SUPPLIED INFORMATION>
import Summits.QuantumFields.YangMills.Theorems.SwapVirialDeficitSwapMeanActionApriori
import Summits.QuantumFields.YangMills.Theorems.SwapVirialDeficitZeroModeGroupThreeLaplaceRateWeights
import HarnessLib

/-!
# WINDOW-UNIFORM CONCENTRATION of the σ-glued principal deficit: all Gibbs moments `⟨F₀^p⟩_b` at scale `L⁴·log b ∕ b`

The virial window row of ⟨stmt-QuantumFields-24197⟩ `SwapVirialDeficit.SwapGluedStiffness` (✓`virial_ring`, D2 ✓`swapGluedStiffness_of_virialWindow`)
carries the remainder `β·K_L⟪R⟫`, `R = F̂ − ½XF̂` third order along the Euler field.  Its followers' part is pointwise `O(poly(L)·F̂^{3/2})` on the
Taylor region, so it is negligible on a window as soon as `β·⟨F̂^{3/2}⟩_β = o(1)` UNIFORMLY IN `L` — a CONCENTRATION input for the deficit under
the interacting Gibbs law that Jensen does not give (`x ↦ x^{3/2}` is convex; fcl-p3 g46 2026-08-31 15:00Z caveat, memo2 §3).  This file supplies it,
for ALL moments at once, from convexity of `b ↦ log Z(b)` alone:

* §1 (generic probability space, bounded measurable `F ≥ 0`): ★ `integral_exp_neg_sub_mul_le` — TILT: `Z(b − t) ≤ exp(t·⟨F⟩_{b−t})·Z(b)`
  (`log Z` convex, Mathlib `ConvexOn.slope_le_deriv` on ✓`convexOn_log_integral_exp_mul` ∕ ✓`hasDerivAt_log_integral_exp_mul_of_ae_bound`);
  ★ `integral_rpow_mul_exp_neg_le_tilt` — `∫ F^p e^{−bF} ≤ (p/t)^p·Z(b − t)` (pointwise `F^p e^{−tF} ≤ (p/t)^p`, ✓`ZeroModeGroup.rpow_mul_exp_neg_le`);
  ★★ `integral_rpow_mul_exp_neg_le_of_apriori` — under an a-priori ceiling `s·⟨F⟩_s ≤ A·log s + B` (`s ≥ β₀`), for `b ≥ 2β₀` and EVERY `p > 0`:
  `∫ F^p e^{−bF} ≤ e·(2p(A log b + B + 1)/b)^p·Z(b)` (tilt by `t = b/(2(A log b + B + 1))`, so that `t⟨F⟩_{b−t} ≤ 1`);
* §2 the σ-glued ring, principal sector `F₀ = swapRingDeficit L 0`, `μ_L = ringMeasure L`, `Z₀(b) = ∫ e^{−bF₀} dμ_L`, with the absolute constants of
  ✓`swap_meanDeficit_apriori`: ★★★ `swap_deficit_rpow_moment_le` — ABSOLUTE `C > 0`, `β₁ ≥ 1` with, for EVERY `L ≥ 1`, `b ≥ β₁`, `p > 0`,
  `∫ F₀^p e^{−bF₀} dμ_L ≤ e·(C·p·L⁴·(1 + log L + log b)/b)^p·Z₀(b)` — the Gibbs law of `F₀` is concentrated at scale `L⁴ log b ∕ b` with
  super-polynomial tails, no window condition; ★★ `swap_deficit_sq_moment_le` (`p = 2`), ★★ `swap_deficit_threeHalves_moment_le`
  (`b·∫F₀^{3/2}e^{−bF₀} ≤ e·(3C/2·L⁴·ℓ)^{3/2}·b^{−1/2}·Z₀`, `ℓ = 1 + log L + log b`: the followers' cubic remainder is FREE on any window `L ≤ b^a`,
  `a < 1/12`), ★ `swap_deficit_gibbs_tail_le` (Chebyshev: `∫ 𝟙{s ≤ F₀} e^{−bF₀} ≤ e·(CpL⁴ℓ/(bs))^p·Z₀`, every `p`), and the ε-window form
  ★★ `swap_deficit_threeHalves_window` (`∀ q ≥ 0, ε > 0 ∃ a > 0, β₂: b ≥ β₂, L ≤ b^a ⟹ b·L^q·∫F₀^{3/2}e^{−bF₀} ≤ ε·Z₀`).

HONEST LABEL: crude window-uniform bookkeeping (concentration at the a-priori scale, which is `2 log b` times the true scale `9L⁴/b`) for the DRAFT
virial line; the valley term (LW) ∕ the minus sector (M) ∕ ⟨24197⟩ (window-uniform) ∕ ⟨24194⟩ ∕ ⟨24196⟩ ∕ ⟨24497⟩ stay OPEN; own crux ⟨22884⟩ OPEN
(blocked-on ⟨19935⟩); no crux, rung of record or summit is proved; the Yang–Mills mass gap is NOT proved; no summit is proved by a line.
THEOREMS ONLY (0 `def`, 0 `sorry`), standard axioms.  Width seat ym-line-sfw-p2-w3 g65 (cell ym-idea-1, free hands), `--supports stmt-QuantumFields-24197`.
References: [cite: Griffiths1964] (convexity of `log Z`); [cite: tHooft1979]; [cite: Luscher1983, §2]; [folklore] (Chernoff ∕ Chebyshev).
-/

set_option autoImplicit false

==

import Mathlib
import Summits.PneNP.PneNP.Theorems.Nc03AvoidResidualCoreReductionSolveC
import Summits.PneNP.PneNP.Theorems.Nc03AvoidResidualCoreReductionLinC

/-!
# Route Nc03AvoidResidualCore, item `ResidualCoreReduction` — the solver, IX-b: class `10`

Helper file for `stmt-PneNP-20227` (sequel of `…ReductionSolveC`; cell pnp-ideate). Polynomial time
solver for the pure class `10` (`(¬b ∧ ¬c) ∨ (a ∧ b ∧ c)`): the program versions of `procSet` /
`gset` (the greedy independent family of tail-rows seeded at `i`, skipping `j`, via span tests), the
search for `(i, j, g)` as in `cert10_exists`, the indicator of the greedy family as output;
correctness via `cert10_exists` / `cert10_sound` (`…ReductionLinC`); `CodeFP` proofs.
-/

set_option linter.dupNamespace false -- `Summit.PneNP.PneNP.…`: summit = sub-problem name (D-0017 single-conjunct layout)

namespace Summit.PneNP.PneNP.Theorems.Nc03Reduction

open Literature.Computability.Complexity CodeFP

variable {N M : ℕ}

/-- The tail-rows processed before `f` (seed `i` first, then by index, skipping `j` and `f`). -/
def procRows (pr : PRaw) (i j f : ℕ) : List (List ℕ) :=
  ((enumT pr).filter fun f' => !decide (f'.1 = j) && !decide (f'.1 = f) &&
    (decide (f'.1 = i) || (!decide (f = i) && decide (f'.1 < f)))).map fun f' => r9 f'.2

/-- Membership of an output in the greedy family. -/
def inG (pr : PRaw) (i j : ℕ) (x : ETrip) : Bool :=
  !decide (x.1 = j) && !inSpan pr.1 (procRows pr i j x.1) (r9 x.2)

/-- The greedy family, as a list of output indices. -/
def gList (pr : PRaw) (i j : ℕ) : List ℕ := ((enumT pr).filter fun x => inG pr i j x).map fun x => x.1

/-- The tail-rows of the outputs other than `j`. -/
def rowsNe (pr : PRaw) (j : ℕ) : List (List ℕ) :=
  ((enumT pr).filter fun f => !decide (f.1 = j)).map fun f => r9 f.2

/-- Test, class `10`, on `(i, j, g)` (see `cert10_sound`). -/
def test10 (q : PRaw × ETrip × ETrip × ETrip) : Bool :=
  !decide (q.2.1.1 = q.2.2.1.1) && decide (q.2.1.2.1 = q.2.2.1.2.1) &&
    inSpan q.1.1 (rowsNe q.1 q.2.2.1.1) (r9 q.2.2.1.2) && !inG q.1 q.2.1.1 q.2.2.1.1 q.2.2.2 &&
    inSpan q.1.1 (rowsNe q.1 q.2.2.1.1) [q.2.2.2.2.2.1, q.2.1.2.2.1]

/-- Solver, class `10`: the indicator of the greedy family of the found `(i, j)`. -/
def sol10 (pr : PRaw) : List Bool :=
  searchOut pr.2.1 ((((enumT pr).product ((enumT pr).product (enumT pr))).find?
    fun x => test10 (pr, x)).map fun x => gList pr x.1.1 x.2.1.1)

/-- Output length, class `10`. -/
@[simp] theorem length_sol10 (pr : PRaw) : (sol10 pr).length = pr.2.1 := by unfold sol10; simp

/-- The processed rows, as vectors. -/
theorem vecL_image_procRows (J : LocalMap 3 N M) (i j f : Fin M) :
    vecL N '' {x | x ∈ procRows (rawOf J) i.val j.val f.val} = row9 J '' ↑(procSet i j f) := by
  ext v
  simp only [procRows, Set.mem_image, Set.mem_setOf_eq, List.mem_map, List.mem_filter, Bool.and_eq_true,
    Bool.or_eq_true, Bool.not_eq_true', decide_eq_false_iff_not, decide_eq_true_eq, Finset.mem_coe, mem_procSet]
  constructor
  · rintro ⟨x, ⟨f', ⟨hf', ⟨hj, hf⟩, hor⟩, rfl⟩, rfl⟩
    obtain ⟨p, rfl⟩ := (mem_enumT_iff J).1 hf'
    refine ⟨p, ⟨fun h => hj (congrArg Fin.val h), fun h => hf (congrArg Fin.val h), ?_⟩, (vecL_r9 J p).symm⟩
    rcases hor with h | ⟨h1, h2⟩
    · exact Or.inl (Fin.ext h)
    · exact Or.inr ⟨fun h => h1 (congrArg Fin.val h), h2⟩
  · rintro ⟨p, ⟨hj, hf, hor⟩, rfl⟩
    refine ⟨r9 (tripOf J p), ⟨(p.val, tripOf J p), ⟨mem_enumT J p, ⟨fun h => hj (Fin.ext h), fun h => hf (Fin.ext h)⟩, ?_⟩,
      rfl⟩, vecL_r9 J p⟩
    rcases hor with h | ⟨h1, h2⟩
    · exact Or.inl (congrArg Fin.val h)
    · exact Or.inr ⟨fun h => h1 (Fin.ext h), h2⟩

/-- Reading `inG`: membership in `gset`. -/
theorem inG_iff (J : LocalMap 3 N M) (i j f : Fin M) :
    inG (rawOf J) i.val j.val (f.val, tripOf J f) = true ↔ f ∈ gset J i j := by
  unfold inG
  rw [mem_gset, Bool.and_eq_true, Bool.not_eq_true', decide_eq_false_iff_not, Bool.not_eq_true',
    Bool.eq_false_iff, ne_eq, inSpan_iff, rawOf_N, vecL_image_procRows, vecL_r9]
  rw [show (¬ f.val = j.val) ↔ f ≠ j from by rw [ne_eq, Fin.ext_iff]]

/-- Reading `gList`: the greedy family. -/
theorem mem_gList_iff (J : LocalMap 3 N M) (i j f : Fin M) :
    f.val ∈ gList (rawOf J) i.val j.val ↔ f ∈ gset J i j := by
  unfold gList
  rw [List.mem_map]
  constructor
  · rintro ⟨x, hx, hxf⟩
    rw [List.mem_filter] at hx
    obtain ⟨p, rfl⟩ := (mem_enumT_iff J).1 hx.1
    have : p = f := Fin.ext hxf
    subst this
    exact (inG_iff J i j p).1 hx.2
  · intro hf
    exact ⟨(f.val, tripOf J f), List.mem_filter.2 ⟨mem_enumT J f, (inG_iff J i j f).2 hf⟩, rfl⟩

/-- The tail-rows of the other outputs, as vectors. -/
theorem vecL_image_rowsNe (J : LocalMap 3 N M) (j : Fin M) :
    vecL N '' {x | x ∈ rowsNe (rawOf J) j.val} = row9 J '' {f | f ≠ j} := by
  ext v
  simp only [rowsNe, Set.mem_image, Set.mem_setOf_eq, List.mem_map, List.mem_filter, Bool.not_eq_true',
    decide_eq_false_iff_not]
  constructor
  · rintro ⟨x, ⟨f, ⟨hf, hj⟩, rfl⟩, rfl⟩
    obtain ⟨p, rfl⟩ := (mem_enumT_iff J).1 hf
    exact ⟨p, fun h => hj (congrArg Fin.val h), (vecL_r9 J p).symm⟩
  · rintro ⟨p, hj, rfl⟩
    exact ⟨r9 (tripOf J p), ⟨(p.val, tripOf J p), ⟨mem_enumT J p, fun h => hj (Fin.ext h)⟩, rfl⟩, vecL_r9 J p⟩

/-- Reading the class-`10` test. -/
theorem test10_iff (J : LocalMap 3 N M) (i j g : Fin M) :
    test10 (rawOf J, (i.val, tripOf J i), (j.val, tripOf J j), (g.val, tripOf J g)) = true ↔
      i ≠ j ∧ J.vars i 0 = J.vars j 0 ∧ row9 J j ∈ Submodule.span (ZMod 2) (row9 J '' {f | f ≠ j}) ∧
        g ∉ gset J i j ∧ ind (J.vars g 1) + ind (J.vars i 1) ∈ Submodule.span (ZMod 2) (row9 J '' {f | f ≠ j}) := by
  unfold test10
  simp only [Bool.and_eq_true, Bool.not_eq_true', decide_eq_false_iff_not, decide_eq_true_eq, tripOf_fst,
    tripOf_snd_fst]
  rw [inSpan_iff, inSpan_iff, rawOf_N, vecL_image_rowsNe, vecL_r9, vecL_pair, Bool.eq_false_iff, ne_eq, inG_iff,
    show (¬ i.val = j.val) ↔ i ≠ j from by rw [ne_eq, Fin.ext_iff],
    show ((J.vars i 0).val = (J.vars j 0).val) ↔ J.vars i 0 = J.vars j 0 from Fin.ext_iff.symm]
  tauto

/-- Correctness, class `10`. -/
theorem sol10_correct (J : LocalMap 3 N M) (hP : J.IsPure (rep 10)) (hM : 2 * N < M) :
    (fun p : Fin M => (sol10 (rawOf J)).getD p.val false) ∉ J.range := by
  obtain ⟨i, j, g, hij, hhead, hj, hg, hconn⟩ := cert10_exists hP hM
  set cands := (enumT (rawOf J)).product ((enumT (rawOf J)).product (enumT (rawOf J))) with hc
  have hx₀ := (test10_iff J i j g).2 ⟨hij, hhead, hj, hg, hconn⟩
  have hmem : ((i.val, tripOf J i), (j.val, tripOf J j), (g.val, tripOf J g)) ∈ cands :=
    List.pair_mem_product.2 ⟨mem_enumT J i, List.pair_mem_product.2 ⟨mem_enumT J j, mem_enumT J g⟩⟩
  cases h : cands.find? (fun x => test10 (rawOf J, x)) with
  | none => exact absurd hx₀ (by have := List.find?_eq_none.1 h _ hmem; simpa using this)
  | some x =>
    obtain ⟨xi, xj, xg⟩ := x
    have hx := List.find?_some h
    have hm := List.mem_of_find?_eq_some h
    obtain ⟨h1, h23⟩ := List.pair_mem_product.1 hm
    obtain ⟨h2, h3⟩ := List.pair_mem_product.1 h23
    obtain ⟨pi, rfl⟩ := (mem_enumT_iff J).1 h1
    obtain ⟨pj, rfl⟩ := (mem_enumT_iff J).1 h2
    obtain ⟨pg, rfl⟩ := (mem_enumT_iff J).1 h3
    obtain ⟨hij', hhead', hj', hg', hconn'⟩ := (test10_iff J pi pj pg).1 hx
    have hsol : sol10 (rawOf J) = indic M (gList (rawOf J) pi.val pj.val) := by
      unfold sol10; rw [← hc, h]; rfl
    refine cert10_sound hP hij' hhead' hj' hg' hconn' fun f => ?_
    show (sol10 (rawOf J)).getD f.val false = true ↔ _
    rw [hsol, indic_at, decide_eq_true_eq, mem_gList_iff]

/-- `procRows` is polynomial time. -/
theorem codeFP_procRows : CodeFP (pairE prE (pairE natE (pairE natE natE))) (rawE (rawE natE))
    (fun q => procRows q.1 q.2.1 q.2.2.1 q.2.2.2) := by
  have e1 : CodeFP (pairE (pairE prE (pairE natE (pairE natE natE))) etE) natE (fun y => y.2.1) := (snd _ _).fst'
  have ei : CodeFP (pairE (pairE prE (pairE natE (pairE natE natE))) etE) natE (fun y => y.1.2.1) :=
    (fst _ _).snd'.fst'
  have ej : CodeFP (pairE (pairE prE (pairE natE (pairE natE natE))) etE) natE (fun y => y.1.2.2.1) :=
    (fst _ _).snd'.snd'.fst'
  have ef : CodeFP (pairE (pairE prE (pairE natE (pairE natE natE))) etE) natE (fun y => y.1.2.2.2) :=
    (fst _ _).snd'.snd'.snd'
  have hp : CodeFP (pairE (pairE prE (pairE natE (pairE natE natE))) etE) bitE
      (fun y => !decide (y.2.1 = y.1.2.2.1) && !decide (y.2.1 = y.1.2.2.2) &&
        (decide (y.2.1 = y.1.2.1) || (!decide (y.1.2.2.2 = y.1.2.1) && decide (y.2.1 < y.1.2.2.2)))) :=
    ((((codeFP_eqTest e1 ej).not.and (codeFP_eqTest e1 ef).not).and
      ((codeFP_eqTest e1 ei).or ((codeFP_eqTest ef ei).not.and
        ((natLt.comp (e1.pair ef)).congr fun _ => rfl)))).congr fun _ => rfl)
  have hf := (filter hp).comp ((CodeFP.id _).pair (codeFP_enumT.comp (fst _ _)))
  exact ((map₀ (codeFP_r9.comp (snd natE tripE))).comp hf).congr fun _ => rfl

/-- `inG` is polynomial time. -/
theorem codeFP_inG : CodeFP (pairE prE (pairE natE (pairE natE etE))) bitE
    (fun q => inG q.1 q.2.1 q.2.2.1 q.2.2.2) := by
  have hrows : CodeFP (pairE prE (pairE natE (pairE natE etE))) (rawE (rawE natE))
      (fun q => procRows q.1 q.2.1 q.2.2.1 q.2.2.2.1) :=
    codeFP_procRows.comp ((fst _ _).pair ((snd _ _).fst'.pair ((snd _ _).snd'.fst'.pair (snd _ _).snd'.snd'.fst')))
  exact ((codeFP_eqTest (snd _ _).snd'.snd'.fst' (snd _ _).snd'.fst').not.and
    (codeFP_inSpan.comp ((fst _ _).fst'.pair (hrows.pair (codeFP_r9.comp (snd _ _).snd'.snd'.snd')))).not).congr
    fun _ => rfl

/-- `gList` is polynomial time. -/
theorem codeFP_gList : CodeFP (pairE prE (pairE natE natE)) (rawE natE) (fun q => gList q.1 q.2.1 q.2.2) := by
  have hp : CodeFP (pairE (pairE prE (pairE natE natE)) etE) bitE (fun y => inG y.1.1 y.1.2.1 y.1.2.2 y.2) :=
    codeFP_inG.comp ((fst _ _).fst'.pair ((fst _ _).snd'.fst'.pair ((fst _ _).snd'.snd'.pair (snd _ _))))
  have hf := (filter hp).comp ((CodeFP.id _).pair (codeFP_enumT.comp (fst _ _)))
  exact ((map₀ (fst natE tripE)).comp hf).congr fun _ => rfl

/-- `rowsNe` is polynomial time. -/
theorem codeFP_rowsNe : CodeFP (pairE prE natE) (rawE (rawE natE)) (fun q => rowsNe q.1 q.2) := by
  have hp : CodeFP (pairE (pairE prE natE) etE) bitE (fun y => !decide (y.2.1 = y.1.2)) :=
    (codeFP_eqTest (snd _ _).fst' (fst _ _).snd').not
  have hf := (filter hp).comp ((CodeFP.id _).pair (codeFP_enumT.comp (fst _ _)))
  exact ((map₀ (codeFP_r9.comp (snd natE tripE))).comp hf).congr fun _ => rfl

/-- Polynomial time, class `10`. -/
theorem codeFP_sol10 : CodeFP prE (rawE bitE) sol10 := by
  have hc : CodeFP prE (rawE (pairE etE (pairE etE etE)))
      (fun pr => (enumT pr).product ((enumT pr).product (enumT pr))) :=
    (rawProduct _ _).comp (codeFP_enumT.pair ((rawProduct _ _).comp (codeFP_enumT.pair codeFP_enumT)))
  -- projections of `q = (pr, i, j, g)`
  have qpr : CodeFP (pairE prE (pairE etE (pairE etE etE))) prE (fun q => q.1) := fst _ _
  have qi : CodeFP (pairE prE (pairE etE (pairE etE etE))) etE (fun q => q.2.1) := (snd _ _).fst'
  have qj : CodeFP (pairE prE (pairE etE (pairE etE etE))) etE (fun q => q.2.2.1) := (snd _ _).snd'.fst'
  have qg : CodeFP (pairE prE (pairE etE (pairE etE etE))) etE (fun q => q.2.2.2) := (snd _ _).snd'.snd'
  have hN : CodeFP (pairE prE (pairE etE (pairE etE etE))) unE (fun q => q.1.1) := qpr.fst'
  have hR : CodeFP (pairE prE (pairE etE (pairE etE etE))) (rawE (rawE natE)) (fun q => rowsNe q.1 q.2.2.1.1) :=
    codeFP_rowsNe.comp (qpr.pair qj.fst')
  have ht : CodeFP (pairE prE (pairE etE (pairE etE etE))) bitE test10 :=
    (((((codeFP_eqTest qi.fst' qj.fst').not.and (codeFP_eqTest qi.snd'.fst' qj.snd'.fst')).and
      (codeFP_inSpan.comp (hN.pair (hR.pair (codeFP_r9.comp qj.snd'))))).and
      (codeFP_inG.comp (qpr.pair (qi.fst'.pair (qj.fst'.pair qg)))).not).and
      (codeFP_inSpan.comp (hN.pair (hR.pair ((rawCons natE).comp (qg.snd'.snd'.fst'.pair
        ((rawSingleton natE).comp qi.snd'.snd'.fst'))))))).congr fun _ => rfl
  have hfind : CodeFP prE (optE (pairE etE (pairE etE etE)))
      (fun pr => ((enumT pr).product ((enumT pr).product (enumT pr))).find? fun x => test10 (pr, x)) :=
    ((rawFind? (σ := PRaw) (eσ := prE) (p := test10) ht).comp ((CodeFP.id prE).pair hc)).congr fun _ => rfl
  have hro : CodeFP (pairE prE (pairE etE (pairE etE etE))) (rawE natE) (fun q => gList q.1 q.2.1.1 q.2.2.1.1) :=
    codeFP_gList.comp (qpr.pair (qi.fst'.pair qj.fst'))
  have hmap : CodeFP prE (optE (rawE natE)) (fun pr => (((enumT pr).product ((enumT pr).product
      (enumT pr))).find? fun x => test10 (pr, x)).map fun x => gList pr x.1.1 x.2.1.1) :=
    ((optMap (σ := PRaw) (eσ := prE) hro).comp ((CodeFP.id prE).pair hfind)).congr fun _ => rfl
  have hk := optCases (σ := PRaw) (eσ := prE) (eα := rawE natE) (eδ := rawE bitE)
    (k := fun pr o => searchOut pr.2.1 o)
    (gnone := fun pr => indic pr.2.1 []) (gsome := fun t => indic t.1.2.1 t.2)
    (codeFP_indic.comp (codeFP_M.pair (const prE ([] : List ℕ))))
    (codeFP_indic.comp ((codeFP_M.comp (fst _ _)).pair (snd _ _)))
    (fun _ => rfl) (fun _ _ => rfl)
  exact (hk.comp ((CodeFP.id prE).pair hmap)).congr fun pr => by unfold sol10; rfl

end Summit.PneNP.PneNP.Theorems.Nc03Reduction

EXERCISE DESCRIPTION> Return only the count of lines in the listing above that hold the string "under".

EXERCISE SOLUTION> 2